WORK REQUIRED: Print, in exact form, the lines below from the one containing "simp only [hFU, TripodExchange.setIntegral_indicator_one_eq]" through the one containing "the heat-bath Poincaré inequality", and omit all others.

(Stored items)

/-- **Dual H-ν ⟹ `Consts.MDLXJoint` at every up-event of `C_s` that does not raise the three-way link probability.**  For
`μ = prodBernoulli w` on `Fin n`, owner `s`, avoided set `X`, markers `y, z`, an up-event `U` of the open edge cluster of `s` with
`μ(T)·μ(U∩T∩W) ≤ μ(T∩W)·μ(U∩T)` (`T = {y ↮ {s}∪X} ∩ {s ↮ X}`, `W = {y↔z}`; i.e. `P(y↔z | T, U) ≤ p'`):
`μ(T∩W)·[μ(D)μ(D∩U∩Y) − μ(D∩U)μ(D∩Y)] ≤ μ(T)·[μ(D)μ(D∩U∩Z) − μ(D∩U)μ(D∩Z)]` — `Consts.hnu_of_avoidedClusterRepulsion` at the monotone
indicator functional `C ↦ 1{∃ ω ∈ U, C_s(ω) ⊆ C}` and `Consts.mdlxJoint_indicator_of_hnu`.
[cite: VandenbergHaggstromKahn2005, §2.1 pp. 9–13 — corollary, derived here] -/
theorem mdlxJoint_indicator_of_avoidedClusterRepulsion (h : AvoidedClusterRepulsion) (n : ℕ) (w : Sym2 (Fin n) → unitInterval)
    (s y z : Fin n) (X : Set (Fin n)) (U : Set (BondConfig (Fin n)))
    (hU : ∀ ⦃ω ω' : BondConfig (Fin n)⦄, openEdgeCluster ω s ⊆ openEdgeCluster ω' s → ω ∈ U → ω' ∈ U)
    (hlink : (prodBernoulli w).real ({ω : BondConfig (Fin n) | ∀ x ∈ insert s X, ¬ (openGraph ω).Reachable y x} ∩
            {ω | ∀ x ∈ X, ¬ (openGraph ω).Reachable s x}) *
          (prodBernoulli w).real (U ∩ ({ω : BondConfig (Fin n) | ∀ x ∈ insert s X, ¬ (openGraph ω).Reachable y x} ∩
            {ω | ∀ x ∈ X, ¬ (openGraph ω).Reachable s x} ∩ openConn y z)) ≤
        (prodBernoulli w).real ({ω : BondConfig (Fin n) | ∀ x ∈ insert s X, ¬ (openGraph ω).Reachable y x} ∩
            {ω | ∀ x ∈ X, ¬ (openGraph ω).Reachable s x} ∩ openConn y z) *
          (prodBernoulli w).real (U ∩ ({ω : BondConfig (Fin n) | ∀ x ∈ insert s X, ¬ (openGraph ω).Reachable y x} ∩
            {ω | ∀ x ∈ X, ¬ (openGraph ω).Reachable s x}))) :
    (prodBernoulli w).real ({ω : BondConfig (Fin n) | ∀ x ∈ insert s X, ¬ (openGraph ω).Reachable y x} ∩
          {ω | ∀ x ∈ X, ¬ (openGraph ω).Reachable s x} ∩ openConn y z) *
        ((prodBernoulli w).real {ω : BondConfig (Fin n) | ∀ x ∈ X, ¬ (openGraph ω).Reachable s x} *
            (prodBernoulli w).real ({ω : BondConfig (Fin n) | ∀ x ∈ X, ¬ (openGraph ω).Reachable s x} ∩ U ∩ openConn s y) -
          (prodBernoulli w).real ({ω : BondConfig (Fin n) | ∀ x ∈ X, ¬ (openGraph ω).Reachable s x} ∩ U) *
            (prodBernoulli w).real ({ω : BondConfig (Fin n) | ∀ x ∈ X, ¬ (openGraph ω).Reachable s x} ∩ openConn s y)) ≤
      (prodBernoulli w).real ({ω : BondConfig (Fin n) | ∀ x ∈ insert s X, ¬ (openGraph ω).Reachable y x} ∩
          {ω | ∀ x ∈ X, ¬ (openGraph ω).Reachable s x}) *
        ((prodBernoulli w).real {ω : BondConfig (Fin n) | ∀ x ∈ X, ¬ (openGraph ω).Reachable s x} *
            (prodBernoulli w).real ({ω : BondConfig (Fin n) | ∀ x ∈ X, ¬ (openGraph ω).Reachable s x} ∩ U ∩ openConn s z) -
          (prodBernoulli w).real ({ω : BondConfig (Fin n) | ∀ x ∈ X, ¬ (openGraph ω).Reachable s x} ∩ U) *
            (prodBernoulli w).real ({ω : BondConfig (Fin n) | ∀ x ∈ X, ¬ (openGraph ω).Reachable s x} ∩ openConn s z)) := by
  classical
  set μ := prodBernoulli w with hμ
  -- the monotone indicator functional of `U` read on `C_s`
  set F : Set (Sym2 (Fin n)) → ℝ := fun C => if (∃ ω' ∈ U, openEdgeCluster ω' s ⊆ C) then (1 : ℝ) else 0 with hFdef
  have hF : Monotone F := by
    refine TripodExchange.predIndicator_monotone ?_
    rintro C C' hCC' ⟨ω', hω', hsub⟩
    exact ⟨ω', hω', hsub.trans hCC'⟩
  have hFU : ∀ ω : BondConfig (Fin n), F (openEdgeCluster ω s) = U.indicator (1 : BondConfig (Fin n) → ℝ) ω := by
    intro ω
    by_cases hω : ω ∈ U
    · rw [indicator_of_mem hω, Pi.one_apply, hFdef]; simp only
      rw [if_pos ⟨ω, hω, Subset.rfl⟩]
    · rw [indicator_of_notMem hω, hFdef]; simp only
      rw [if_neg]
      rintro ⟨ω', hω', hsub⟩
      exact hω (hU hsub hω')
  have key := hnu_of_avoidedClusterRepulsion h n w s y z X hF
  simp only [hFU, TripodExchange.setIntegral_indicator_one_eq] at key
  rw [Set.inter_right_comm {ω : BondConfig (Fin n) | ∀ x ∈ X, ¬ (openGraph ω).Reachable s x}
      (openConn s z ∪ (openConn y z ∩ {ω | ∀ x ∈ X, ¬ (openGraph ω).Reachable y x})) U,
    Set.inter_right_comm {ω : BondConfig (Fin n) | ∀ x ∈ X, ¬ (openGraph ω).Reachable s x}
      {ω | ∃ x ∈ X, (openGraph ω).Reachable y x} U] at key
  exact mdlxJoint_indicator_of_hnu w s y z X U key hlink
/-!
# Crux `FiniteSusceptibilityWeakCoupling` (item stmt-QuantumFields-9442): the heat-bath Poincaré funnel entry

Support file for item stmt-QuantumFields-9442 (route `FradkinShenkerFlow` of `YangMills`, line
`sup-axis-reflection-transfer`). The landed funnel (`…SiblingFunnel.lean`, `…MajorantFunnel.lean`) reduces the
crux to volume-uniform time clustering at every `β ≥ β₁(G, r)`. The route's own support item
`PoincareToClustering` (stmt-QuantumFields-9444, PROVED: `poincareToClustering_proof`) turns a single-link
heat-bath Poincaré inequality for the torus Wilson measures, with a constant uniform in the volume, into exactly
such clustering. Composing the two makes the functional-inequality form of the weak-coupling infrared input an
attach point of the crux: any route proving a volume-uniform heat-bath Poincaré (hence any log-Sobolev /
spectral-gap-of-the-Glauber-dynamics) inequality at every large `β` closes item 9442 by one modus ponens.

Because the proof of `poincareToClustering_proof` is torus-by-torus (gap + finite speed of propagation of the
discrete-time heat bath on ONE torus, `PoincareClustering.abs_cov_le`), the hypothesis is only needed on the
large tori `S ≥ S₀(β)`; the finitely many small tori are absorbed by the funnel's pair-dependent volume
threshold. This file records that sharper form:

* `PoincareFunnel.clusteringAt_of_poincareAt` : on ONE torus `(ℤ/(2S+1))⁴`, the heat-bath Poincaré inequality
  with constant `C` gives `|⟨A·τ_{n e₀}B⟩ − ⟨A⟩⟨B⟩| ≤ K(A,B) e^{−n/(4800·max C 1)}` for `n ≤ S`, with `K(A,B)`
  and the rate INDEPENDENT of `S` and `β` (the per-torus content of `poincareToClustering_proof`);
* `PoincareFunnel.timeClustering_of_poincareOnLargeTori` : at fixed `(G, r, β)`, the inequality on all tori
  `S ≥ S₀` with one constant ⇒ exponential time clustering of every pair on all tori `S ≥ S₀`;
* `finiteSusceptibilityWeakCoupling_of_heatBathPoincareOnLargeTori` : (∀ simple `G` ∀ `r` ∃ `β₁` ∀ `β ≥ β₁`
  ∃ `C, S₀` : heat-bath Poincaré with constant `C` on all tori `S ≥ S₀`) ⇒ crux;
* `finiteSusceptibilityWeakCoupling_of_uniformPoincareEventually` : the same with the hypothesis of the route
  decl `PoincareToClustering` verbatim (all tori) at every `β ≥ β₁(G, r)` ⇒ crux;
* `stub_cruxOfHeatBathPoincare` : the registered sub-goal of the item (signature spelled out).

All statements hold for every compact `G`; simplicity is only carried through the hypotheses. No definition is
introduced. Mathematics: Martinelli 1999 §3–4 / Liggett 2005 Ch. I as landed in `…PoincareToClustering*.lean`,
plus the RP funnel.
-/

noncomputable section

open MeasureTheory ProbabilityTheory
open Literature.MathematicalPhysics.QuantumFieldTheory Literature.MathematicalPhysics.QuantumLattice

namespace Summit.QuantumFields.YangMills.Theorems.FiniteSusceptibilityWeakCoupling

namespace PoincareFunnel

SOLUTION FOR THIS TASK:
  simp only [hFU, TripodExchange.setIntegral_indicator_one_eq] at key
  rw [Set.inter_right_comm {ω : BondConfig (Fin n) | ∀ x ∈ X, ¬ (openGraph ω).Reachable s x}
      (openConn s z ∪ (openConn y z ∩ {ω | ∀ x ∈ X, ¬ (openGraph ω).Reachable y x})) U,
    Set.inter_right_comm {ω : BondConfig (Fin n) | ∀ x ∈ X, ¬ (openGraph ω).Reachable s x}
      {ω | ∃ x ∈ X, (openGraph ω).Reachable y x} U] at key
  exact mdlxJoint_indicator_of_hnu w s y z X U key hlink
/-!
# Crux `FiniteSusceptibilityWeakCoupling` (item stmt-QuantumFields-9442): the heat-bath Poincaré funnel entry

Support file for item stmt-QuantumFields-9442 (route `FradkinShenkerFlow` of `YangMills`, line
`sup-axis-reflection-transfer`). The landed funnel (`…SiblingFunnel.lean`, `…MajorantFunnel.lean`) reduces the
crux to volume-uniform time clustering at every `β ≥ β₁(G, r)`. The route's own support item
`PoincareToClustering` (stmt-QuantumFields-9444, PROVED: `poincareToClustering_proof`) turns a single-link
heat-bath Poincaré inequality for the torus Wilson measures, with a constant uniform in the volume, into exactly
such clustering. Composing the two makes the functional-inequality form of the weak-coupling infrared input an
attach point of the crux: any route proving a volume-uniform heat-bath Poincaré (hence any log-Sobolev /
spectral-gap-of-the-Glauber-dynamics) inequality at every large `β` closes item 9442 by one modus ponens.

Because the proof of `poincareToClustering_proof` is torus-by-torus (gap + finite speed of propagation of the
discrete-time heat bath on ONE torus, `PoincareClustering.abs_cov_le`), the hypothesis is only needed on the
large tori `S ≥ S₀(β)`; the finitely many small tori are absorbed by the funnel's pair-dependent volume
threshold. This file records that sharper form:

* `PoincareFunnel.clusteringAt_of_poincareAt` : on ONE torus `(ℤ/(2S+1))⁴`, the heat-bath Poincaré inequality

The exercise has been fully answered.